I signed the BDS statement as some of you know in 2010 and as I wrote at the time, I did so from a specific location—steeped for some thirty years teaching, studying, uncomprehending and attempting to understand again colonial governance and the intimate consequences of imperial effects.
It was a measured decision, but also a visceral one, a response to an uncanny shock of recognition that reasserted itself with each stay in the Armenian quarter of Jerusalem and in Ramallah, each trip to Hebron, Nazareth, Haifa, Jaffa, Nablus, to refugee camps squeezed on their borders, to village homes cut off from their own working fields by the “security” wall, to Al-Quds University on a morning and the plush Van Leer Institute in the afternoon, and to Beit Sahour outside Bethlehem. It was accentuated at Israeli checkpoints (that could appear and disappear in a day). These were not those fixed structures between the occupied territories and Israel (so much more publicized) but the makeshift bottlenecks constructed of massive boulders placed and displaced at the entrances to Palestinian villages. It struck me as I watched other bus passengers quickly pull scarves over their noses as I gasped unprepared at the stench of settler waste dumped in the lower village of a Palestinian colleague, or at the account of a Birzeit colleague arriving late to our seminar because her car was awash with excrement thrown on her by Israeli settlers outraged that she drove a car on their Sabbath. And then there was the shock of recognition that was more deeply wed to what I had studied for so many years, when I found myself broad swiped in Tel Aviv, by that bastion of well-healed European comforts, where one could imagine that nothing was happening at all.
My Israeli friendships are as strong as ever and since that time I have tried to return to Palestine every year, to teach mini-courses at Birzeit, to partake in a project on “Archiving Palestine,” to stand with Palestinian villagers (and yes Japanese tourists) at Bil‘in outside Ramallah, to be part of and witness a staged choreography of Israeli soldiers who shoot tear gas pellets at the hilltop crowd while the family members of a man slain by Israeli fire several years earlier, pose every Friday afternoon for international newspapers.
These are poor credentials. I am not a Middle East specialist and only barely can make out some of the letters in the Arabic alphabet to the chagrin of my able teachers.
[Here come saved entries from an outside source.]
set_option backward.isDefEq.respectTransparency false in
/-- **★★★ «TamDiv∞» in Kurihara currency FROM KATO'S EULER SYSTEM, every Kolyvagin-datum binder
DISCHARGED under the `3`-adic tower** (module docstring §3).  For `W/ℚ` with `ρ_{E,3^n}` onto for all `n`
and `3^{m+1} ∣ c_ℓ` at ONE finite `ℓ ∤ 3` (any reduction type at `3` and at `ℓ`), GRANTED: the named facts
`poitouTate_selmerStructure_duality ℚ` (Milne ADT I 4.10) and Tate's local Euler–Poincaré characteristic
at every finite place; primitive roots `η`; and ★ PK-6₂'s displayed inputs VERBATIM minus `hbad` — Kato's
`ZetaBody W 3 P₀.f …` at the conductor level (the body of the named fact
`Kato2004.exists_eulerSystem_expStar_values`), the (P-EXP) riders `KatoExpStarFiniteLevelAt W 3 j 0 v₃ Λ (Λfin j)`,
`hcdA`, `ht0` (`t = 0`), and the per-level value rows —:
**`(m + 1 : ℕ∞) ≤ kuriharaPartialDeepInfty W 3 P₀.f`** (every Kurihara number of the newform at every
cyclic level `n ∈ 𝒩_{m+1}(E,3)` is divisible by `3^{m+1}`).  With `m + 1 = v₃(c_ℓ)` this is the (TD)
binder of crux 19679's corner road on the rows with ONE Tamagawa-`3` prime.
[cite: Buyukboduk2009TamagawaDefect, Thm. 3.1 and Cor. 3.3] [cite: MazurRubin2004, Thm. 3.2.4, Prop. 3.6.1, Thm. 5.2.12 (i), Prop. 6.2.6 and App. A Remark A.5]
[cite: Kato2004Asterisque, (8.1.3) (p. 180), §9.4 (p. 188) and Thm. 9.7 (p. 189)]
[cite: Kim2022StructureSelmer, §1.2.2, Thm. 3.13 and Conj. 1.10 (PDF p. 8)] [cite: MilneADT2006, Ch. I, Thm. 4.10]
[cite: Sakamoto2024, §2, Lemma 5.2 and Cor. 5.5] -/
theorem natCast_le_kuriharaPartialDeepInfty_of_zetaBody_of_towerSurj
    (htower : ∀ n : ℕ, W.HasSurjectiveModNGaloisRep (3 ^ n : ℕ))
    (hPT : poitouTate_selmerStructure_duality ℚ)
    (hEP : ∀ v : HeightOneSpectrum (𝓞 ℚ), localEulerPoincareCharacteristic (v.adicCompletion ℚ))
    {ℓ : HeightOneSpectrum (𝓞 ℚ)} (h3ℓ : ((3 : ℕ) : 𝓞 ℚ) ∉ ℓ.asIdeal) (m : ℕ)
    (hm : 3 ^ (m + 1) ∣ (W.baseChange (ℓ.adicCompletion ℚ)).localTamagawaNumber (ℓ.adicCompletionIntegers ℚ))
    (η : (q : HeightOneSpectrum (𝓞 ℚ)) → (ZMod (Ideal.absNorm q.asIdeal))ˣ)
    (hη : ∀ q, Subgroup.zpowers (η q) = ⊤)
    -- ★ PK-6₂'s displayed inputs (minus `hbad`)
    {N : ℕ} [NeZero N] (P₀ : ModularParametrizationData W N) (hN : N = W.conductorNorm ℤ)
    {ι : (n : ℕ) → (CyclotomicField n ℚ →+* ℂ)} {κK : ℝ}
    {Λ : ∀ (k' : ℕ) (r : Finset (HeightOneSpectrum (𝓞 ℚ))),
      H1 (tateRep W 3) (cycSubgroup 3 k' r) →ₗ[ℤ_[3]] ℚ_[3] ⊗[ℚ] CyclotomicField (cycLevel 3 k' r) ℚ}
    {c d a : ℤ} {A : ℕ}
    {z : ∀ (k' : ℕ) (r : (cyclotomicLevelsRat 3 (badPlaces c d A N)).Ideals),
      H1 (tateRep W 3) ((cyclotomicLevelsRat 3 (badPlaces c d A N)).level k' r.1)}
    {x : ∀ (k' : ℕ) (r : (cyclotomicLevelsRat 3 (badPlaces c d A N)).Ideals),
      CyclotomicField (cycLevel 3 k' r.1) ℚ}
    (hbody : ZetaBody W 3 P₀.f ι κK Λ c d a A z x)
    {v₃ : HeightOneSpectrum (𝓞 ℚ)} (hv₃ : ((3 : ℕ) : 𝓞 ℚ) ∈ v₃.asIdeal)
    (Λfin : ∀ j : ℕ, galoisCohomology ((W.torsionGaloisModule (((3 : ℕ) : ℤ) ^ j * ((3 : ℕ) : ℤ))).toLocal
      (Sum.inr v₃)) 1 →+ ZMod (3 ^ (j + 1)))
    (hfin : ∀ j : ℕ, KatoExpStarFiniteLevelAt W 3 j 0 v₃ Λ (Λfin j))
    (hcdA : ∀ q : ℕ, q.Prime → q ≡ 1 [MOD 3] → ¬ q ∣ 2 * c.natAbs * d.natAbs * A)
    (ht0 : ∀ w : HeightOneSpectrum (𝓞 ℚ), ((3 : ℕ) : 𝓞 ℚ) ∈ w.asIdeal →
        ∀ Q : (W.baseChange (w.adicCompletion ℚ)).toAffine.Point, 3 • Q = 0 → Q = 0)
    (hvalue : ∀ (j : ℕ) (σ : HeightOneSpectrum (𝓞 ℚ) → absoluteGaloisGroup ℚ),
      (∀ q, σ q ∈ (adicCompletionPrime ℚ q).inertia (absoluteGaloisGroup ℚ)) →
      (∀ q, modNCyclotomicCharacter ℚ (Ideal.absNorm q.asIdeal) (σ q) = η q) →
      ∀ (r : Finset (HeightOneSpectrum (𝓞 ℚ)))
        (hr : ∀ q ∈ r, q ∈ (cyclotomicLevelsRat 3 (badPlaces c d A N)).primes),
        (∀ q ∈ r, Kato.IsKolyvaginPrime W 3 (j + 1) ((primesEquiv q : Nat.Primes) : ℕ)) →
        (∀ q ∈ r, Subgroup.zpowers (η q) = ⊤) →
        ∃ (s : ℤ_[3]) (u : (ZMod (3 ^ (j + 1)))ˣ)
          (ψ : (ℓ : ℕ) → (ZMod ℓ)ˣ →* Multiplicative (ZMod (3 ^ (j + 1)))),
          (∀ q ∈ r, Function.Surjective (ψ (Ideal.absNorm q.asIdeal))) ∧
          (∃ l ∈ cycIntLattice 3 (cycLevel 3 0 r),
            (((3 : ℕ) : ℤ_[3]) ^ (0 : ℕ)) • ((1 : ℚ_[3]) ⊗ₜ[ℚ]
              ((r.noncommProd 𝐃F⟦r, σ⟧ (ZetaValue.pairwise_commute_fieldDeriv (cycLevel 3 0 r)
                  (fun ℓ => modNCyclotomicCharacter ℚ (cycLevel 3 0 r) (σ ℓ))
                  (fun ℓ => ((primesEquiv ℓ : Nat.Primes) : ℕ) - 1) r))
                (x 0 ⟨r, hr⟩ + sigma (cycLevel 3 0 r) (-1) (x 0 ⟨r, hr⟩)))) -
              ((s : ℚ_[3]) ⊗ₜ[ℚ] (1 : CyclotomicField (cycLevel 3 0 r) ℚ)) =
            (((3 : ℕ) : ℤ_[3]) ^ (j + 1)) • (l : ℚ_[3] ⊗[ℚ] CyclotomicField (cycLevel 3 0 r) ℚ)) ∧
          haveI : NeZero (∏ q ∈ r, Ideal.absNorm q.asIdeal) :=
            ⟨Finset.prod_ne_zero_iff.2 fun q _ h => q.ne_bot (Ideal.absNorm_eq_zero_iff.1 h)⟩
          PadicInt.toZModPow (j + 1) s = (u : ZMod (3 ^ (j + 1))) *
            ((3 : ℕ) : ZMod (3 ^ (j + 1))) ^ (0 : ℕ) *
              kuriharaNumber P₀.f (3 ^ (j + 1)) (∏ q ∈ r, Ideal.absNorm q.asIdeal) ψ) :
    ((m + 1 : ℕ) : ℕ∞) ≤ kuriharaPartialDeepInfty W 3 P₀.f := by
  haveI : Fact (Nat.Prime 3) := ⟨Nat.prime_three⟩
  haveI : NeZero ((3 : ℕ) : ℚ) := ⟨by norm_num⟩
  haveI : Finite (geomTorsion W ((3 : ℕ) : ℤ)) :=
    finite_torsionPoints_holds W (AlgebraicClosure ℚ) (by norm_num)
  haveI : Finite (geomTorsion W (((3 : ℕ) : ℤ) ^ 0 * ((3 : ℕ) : ℤ))) := finite_geomTorsion_pow_mul W 3 0
  obtain ⟨inv, hperf, hsum, -, hcompl⟩ := hPT 3
  obtain ⟨T, τ, D, h3T, hbadT, hTiff, hτ, hτ₁, hτμ, hP, hPT', hT, hD, hadm, hprime⟩ :=
    exists_pinnedData_of_towerSurj W htower m η hη
  exact natCast_le_kuriharaPartialDeepInfty_of_zetaBody_of_pow_succ_dvd W htower hperf hsum hcompl hEP T h3T
    hbadT h3ℓ m hm (torsion_fixed_eq_zero_of_towerSurj W htower) hTiff hτ hτ₁ (hτμ (m + 1)) D hP hPT' hT hD
    hadm hprime P₀ hN hbody hv₃ Λfin hfin hcdA ht0 hvalue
This is merely to say that I am here because of three things: one, because I signed on to the BDS campaign, two because I have felt compelled to be in Palestine as often as I can over the last five years, but more importantly because so much of what I have studied for decades (about colonial security regimes, their technologies of rule, gradations of sovereignty and degradations of rights) underscores by the year, the day, and the hour that expansionist settlements, confiscation of land, secondary citizenship, discrimination on the streets, ransacking of homes; as well as the privations that come when schools are policed, infrastructure is denied, water resources are confiscated, are all part and parcel of, and constitutive of, colonial situations.
I have no interest in proselytizing or suggesting that the rightness of my choices impels others to my position (an unfortunate tactic in this discussion on both sides). Least I do not want to make the case that a boycott of Israeli institutions is unconditionally the only course of action that makes sense. I take it to be both a choice with material effect and symbolic weight. Noam Chomsky’s speech this July, parsed as unequivocally against BDS and a cautionary tale against equating South Africa’s apartheid regime with Israel’s, went viral, to the glee of those who still felt one should not or they could not sign. But Chomsky’s message was much more subtle and well conceived than this takeaway from it. As he said a month later in an interview with Amy Goodman, “Far from being critical of BDS, I was strongly supportive of it. . . .That article strongly supported these tactics. In fact I was involved in them and supporting them before the BDS Movement even existed. They’re the right tactics.”
Chomsky may not be the last word for all of us, but what is important is to see how swiftly and easily he was misconstrued. Many would argue that BDS does not stand a chance and that it plays into [Israeli Prime Minister Benjamin] Netanhayu’s hands. I see it differently. I see it as a call to attunement and a call to attend, not the choice of committing an act so much as committing to a set of practices and priorities that creates in itself a political space, that puts demands on oneself, to know, to look, to discern, to question the comparisons relinquished and those refused to be made, to marshal one’s resources, to account for oneself and to know better what the consequences of those choices are.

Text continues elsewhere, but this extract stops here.